Event approval: Once your application has drained connections or checkpointed state, it can approve the event by POSTing back with the EventId. This tells Azure your app is ready, and the platform can proceed without waiting for the full timeout. If you don't explicitly approve, Azure proceeds when the NotBefore time is reached.
If you're seeing elevated frequency of live migrations, this data lets you quantify the pattern (how often, what times, what durations) and bring hard numbers to a support conversation instead of "it feels like it's happening a lot."
Docs: Scheduled Events for VMs
Step 4: Check your overall posture (Azure Advisor)
While you're at it, check Azure Advisor's Reliability recommendations for your VMs. It flags things like:
- VMs not deployed in availability zones
- Deprecated VM images that need updating
- Missing backup configurations
- Other resiliency gaps that make you more susceptible to availability issues
Advisor won't explain a past incident, but it can help prevent the next one.

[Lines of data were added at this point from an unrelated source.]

import Literature.MathematicalPhysics.QuantumLattice.HubbardFermiSeaTangentRowsDiluteBeyondHalfTPrimeM13o20
import Literature.MathematicalPhysics.QuantumLattice.HubbardFermiSeaTangentRowsDiluteBeyondHalfTPrimeM3o5
import Literature.MathematicalPhysics.QuantumLattice.HubbardFermiSeaTangentRowsDiluteFarTPrime
import Literature.MathematicalPhysics.QuantumLattice.HubbardFermiSeaTangentRowsQuarterFilling
import Literature.MathematicalPhysics.QuantumLattice.HubbardNNNHoppingEnergyDensityMonotone
import Literature.MathematicalPhysics.QuantumLattice.HubbardTTPrimeAtomicCornerPressureCeiling
import Summits.Ventures.CertifiedManyBodySolver.Certificates.HubbardSquare_n1_deepSheet_farColumnFloors_K5a
import Summits.Ventures.CertifiedManyBodySolver.Certificates.HubbardSquare_n1_deepSheet_farColumnFloors_K5b
import Summits.Ventures.CertifiedManyBodySolver.Certificates.HubbardSquare_n1_deepSheet_farColumnFloors_K5c
import Summits.Ventures.CertifiedManyBodySolver.Certificates.HubbardSquare_n1_deepSheet_farColumnFloors_K5d
import Summits.Ventures.CertifiedManyBodySolver.Certificates.HubbardSquare_n1o2_farstrip_lower_jensen606_674_649
import Summits.Ventures.CertifiedManyBodySolver.Certificates.HubbardSquare_n7o8_TKT_obliqueStation_splitPlane_r554_r555_r590
import Summits.Ventures.CertifiedManyBodySolver.Certificates.HubbardSquare_n7o8_splitPlane2_stage2_byName_discharge
import Summits.Ventures.CertifiedManyBodySolver.Certificates.HubbardSquare_n7o8_splitPlaneQ1_byName_readers
import Summits.Ventures.CertifiedManyBodySolver.Certificates.HubbardTTPrime_polarizedBandCaps_kernelD
import Summits.Ventures.CertifiedManyBodySolver.Observables.PhaseSeparationExclusionBox
import Summits.Ventures.CertifiedManyBodySolver.Observables.PhaseSeparationExclusionBoxThermalFreeDilute
import Summits.Ventures.CertifiedManyBodySolver.Observables.PhaseSeparationExclusionDeepXLColumnsY1v
import Summits.Ventures.CertifiedManyBodySolver.Observables.PhaseSeparationExclusionFarCornerLowU
import Summits.Ventures.CertifiedManyBodySolver.Observables.PhaseSeparationExclusionFarCornerSliver
import Summits.Ventures.CertifiedManyBodySolver.Observables.PhaseSeparationExclusionFarOneSlivers
import Summits.Ventures.CertifiedManyBodySolver.Observables.PhaseSeparationExclusionFarOneSliversB
import Summits.Ventures.CertifiedManyBodySolver.Observables.PhaseSeparationExclusionFarOneYBCO
import Summits.Ventures.CertifiedManyBodySolver.Observables.PhaseSeparationExclusionFarPlanesLowU
import Summits.Ventures.CertifiedManyBodySolver.Observables.PhaseSeparationExclusionFarPolThermalY1B
import Summits.Ventures.CertifiedManyBodySolver.Observables.PhaseSeparationExclusionFarQuarterNodes
import Summits.Ventures.CertifiedManyBodySolver.Observables.PhaseSeparationExclusionHalfFillingColumnU5
import Summits.Ventures.CertifiedManyBodySolver.Observables.PhaseSeparationExclusionHolePlaneCap
import Summits.Ventures.CertifiedManyBodySolver.Observables.PhaseSeparationExclusionMidSegmentCapThermal
import Summits.Ventures.CertifiedManyBodySolver.Observables.PhaseSeparationExclusionQuarterConvexFloor
import Summits.Ventures.CertifiedManyBodySolver.Observables.PhaseSeparationExclusionSevenEighthsAnchorsLowU
import Summits.Ventures.CertifiedManyBodySolver.Observables.PhaseSeparationExclusionSplitPlaneSevenEighthsCap
import Summits.Ventures.CertifiedManyBodySolver.Observables.PhaseSeparationExclusionStripPolCaps
import Summits.Ventures.CertifiedManyBodySolver.Observables.PhaseSeparationExclusionVirtualColumns
import Summits.Ventures.CertifiedManyBodySolver.Observables.PhaseSeparationExclusionWitnessSplitCap597
import HarnessLib
import HarnessLib.Audit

Docs: Azure Advisor Reliability recommendations
A quick note on resilience
These tools improve your visibility and response time, but they don't eliminate downtime by themselves. If a VM is truly critical, pair this monitoring with basic resilience patterns: multiple instances behind a load balancer, availability zones, health probes, regular backups, and cross-region recovery where needed. Monitoring tells you what's happening. Architecture determines whether it matters.
The setup checklist
Quick wins (15 minutes)
| # | What | Why | Time |
|---|---|---|---|
| 1 | Check Resource Health on your production VMs | See if there are past events you didn't know about | 2 min |
| 2 | Create a Service Health alert for your regions/services | Get notified about platform issues proactively | 3 min |
| 3 | Create Resource Health alerts for your VM resource groups | Get notified when any VM changes health state | 3 min |
| 4 | Review Azure Advisor Reliability tab | Fix any posture gaps | 2 min |
Advanced hardening (1+ hours depending on your app)
| # | What | Why |
|---|---|---|
| 5 | Deploy the Scheduled Events polling script on critical VMs | Get advance notice of live migrations and maintenance |
| 6 | Implement drain/checkpoint logic tied to Scheduled Events | Gracefully handle maintenance with zero user impact |
| 7 | Wire event approvals into your automation | Control the timing of when Azure proceeds with maintenance |
Wrapping up
The pattern I keep seeing is teams treating Azure VM monitoring as something they'll get to "later." Then an incident happens, the RCA takes longer than anyone wants, and everyone wishes they had visibility sooner.
The tools are already there. Resource Health tells you what happened. Service Health and Resource Health alerts tell you when it's happening. Scheduled Events tells you before it happens. And Advisor helps you make sure your setup is resilient in the first place.
Fifteen minutes of setup for the quick wins, and you're in a fundamentally better place than most teams running VMs on Azure today.